Try it: Only one stretch of the data below is wanted: the lines starting at the one with "have hTcard : T.card ≤ d + 1 := by" and ending at the one with "T.card * Fintype.card", both included, given again exactly.

━━━

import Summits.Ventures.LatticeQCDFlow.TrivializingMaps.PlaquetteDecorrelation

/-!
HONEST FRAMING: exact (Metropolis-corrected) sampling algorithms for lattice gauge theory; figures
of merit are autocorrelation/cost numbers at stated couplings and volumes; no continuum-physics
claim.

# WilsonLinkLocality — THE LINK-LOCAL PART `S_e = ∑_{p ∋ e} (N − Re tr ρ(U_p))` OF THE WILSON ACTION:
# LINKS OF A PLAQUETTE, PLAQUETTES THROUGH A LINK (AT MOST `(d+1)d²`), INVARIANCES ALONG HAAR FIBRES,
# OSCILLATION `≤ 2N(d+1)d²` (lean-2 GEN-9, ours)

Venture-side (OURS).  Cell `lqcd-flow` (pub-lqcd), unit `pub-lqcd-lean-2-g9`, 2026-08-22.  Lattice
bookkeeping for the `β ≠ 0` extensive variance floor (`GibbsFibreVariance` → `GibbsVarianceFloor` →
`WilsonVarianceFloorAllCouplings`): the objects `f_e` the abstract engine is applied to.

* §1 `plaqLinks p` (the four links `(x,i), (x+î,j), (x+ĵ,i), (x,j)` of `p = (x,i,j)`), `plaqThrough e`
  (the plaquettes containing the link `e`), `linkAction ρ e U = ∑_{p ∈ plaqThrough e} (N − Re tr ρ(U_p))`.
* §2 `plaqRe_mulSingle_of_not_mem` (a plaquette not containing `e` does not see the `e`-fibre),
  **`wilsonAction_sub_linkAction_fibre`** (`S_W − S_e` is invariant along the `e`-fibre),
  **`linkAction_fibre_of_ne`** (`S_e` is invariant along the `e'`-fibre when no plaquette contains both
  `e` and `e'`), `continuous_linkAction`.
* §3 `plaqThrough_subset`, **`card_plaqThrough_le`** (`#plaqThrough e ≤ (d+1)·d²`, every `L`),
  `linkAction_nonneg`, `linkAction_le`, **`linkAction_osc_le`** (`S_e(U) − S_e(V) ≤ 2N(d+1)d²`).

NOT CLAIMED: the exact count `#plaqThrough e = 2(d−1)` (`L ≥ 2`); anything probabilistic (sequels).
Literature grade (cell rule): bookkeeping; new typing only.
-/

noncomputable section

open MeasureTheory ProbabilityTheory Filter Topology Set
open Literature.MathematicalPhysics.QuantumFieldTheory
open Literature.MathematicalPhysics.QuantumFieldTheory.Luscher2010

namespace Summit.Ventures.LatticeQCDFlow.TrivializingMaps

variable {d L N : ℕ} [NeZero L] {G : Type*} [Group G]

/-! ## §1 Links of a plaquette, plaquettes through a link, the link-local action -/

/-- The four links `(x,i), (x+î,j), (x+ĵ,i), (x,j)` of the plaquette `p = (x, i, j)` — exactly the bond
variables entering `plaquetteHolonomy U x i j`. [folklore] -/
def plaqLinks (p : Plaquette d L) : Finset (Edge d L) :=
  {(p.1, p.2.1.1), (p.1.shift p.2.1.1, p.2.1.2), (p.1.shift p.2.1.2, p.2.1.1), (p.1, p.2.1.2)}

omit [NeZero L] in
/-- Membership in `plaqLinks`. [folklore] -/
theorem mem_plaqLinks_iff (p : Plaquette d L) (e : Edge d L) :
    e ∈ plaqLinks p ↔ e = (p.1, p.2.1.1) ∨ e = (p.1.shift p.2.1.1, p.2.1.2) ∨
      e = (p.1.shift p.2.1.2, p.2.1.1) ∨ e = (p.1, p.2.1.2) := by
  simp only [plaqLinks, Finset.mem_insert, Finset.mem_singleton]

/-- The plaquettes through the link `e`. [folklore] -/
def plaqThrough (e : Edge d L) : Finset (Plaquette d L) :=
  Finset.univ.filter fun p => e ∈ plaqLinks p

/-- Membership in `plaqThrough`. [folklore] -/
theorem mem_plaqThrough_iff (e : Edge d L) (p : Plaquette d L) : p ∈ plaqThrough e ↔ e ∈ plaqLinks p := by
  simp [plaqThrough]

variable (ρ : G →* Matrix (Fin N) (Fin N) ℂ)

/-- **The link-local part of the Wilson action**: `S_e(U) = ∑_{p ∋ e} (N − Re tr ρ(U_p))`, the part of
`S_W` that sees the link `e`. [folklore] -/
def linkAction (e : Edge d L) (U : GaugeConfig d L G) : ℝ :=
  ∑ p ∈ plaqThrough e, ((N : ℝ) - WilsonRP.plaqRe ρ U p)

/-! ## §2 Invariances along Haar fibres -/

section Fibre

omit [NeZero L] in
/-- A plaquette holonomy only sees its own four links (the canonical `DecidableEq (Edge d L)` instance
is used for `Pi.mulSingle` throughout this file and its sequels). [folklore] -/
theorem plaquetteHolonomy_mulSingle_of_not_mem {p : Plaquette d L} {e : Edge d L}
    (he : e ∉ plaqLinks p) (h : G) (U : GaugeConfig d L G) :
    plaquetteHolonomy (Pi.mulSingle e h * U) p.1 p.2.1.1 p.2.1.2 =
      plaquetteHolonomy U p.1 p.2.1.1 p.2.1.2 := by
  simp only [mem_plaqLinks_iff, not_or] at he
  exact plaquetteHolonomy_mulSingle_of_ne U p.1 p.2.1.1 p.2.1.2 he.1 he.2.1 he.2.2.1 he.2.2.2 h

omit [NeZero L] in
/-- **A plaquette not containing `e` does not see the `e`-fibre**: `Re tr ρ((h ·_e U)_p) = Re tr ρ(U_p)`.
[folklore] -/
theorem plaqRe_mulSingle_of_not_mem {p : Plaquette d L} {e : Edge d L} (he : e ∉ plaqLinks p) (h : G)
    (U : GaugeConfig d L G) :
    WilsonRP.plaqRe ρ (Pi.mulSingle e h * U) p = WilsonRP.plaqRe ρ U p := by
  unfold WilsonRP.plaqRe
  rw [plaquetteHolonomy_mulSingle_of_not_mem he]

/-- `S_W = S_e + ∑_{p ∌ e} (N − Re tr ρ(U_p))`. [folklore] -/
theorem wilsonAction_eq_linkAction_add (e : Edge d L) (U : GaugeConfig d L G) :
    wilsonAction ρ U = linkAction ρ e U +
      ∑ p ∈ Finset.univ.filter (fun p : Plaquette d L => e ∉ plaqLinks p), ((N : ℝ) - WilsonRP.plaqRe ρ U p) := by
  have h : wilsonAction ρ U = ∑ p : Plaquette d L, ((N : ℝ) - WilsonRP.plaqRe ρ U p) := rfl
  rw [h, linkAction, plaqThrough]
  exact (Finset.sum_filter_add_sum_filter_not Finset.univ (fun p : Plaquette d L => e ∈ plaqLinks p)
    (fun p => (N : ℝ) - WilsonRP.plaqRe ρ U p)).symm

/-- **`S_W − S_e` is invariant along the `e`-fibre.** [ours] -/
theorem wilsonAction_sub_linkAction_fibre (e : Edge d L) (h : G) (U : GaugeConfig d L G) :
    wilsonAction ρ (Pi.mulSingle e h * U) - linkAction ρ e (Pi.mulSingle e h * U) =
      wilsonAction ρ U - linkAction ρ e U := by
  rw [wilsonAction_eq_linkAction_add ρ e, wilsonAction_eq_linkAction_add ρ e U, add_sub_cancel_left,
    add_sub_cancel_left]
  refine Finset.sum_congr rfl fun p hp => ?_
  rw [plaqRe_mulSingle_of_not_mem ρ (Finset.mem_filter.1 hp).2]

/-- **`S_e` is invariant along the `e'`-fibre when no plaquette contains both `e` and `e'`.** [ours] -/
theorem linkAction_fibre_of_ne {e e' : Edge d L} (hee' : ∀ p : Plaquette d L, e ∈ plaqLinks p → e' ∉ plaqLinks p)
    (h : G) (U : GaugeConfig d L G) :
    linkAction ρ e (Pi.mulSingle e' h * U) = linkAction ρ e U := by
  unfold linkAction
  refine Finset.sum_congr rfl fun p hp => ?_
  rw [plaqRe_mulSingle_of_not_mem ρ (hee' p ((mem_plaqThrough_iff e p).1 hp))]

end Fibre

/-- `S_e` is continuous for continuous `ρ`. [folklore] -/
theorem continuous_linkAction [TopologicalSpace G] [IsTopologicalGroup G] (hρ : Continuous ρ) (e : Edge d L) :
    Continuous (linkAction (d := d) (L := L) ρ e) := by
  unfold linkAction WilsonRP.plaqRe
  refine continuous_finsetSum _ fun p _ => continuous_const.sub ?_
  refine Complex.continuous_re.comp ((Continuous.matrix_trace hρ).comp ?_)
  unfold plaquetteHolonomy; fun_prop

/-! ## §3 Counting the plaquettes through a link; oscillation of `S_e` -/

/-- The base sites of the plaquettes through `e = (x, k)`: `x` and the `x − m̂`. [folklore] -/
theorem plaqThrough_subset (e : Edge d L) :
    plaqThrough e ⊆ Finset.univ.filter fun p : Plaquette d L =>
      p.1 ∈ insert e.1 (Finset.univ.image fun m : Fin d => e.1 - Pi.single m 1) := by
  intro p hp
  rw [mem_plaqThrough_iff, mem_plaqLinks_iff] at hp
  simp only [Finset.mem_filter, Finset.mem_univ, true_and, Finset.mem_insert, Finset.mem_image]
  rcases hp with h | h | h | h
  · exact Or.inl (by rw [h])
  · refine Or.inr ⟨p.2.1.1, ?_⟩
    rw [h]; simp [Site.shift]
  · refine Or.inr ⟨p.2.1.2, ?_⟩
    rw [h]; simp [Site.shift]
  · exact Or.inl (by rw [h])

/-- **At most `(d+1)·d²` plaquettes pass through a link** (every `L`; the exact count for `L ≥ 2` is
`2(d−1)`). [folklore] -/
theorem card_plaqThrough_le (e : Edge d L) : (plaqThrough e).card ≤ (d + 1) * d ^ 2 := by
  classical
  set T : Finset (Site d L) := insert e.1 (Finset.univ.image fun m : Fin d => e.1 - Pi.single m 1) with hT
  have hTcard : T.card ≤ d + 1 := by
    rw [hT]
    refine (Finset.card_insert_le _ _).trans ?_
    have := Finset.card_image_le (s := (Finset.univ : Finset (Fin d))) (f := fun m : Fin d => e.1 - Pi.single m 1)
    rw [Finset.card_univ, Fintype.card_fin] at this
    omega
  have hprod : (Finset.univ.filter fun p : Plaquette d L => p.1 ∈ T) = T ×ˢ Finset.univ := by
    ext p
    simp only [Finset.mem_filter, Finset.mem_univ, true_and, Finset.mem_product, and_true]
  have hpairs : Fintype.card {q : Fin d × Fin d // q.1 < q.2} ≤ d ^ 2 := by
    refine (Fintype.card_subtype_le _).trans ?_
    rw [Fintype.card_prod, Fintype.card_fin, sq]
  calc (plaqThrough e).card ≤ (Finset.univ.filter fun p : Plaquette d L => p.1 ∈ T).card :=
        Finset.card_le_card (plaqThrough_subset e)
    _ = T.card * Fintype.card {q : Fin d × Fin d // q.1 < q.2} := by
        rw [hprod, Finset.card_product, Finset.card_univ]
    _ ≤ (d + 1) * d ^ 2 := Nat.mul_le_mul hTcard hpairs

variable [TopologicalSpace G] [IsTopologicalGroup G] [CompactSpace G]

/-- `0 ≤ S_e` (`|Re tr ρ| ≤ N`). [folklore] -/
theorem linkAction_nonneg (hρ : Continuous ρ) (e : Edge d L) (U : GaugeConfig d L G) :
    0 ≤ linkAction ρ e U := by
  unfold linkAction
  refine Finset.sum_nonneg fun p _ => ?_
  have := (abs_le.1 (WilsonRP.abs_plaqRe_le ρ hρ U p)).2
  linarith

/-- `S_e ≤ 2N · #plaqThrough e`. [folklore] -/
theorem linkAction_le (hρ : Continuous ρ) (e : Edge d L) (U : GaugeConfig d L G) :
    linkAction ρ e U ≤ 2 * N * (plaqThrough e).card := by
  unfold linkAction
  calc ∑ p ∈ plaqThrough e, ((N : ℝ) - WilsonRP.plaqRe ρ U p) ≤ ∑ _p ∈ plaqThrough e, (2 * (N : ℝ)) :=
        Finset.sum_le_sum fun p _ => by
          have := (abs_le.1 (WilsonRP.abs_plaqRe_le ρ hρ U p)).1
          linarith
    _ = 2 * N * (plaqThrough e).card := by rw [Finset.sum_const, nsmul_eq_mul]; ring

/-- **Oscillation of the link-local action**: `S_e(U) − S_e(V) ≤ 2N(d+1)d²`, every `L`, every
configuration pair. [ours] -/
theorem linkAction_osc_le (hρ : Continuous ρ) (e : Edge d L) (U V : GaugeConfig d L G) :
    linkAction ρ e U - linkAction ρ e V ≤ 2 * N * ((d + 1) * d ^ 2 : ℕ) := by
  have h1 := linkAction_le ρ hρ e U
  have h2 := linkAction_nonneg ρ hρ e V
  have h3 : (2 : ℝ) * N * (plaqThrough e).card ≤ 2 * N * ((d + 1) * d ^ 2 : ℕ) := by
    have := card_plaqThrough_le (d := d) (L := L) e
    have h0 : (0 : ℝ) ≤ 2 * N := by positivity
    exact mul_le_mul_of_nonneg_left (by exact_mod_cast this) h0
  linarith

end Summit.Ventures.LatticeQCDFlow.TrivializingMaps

━━━

Result:
  have hTcard : T.card ≤ d + 1 := by
    rw [hT]
    refine (Finset.card_insert_le _ _).trans ?_
    have := Finset.card_image_le (s := (Finset.univ : Finset (Fin d))) (f := fun m : Fin d => e.1 - Pi.single m 1)
    rw [Finset.card_univ, Fintype.card_fin] at this
    omega
  have hprod : (Finset.univ.filter fun p : Plaquette d L => p.1 ∈ T) = T ×ˢ Finset.univ := by
    ext p
    simp only [Finset.mem_filter, Finset.mem_univ, true_and, Finset.mem_product, and_true]
  have hpairs : Fintype.card {q : Fin d × Fin d // q.1 < q.2} ≤ d ^ 2 := by
    refine (Fintype.card_subtype_le _).trans ?_
    rw [Fintype.card_prod, Fintype.card_fin, sq]
  calc (plaqThrough e).card ≤ (Finset.univ.filter fun p : Plaquette d L => p.1 ∈ T).card :=
        Finset.card_le_card (plaqThrough_subset e)
    _ = T.card * Fintype.card {q : Fin d × Fin d // q.1 < q.2} := by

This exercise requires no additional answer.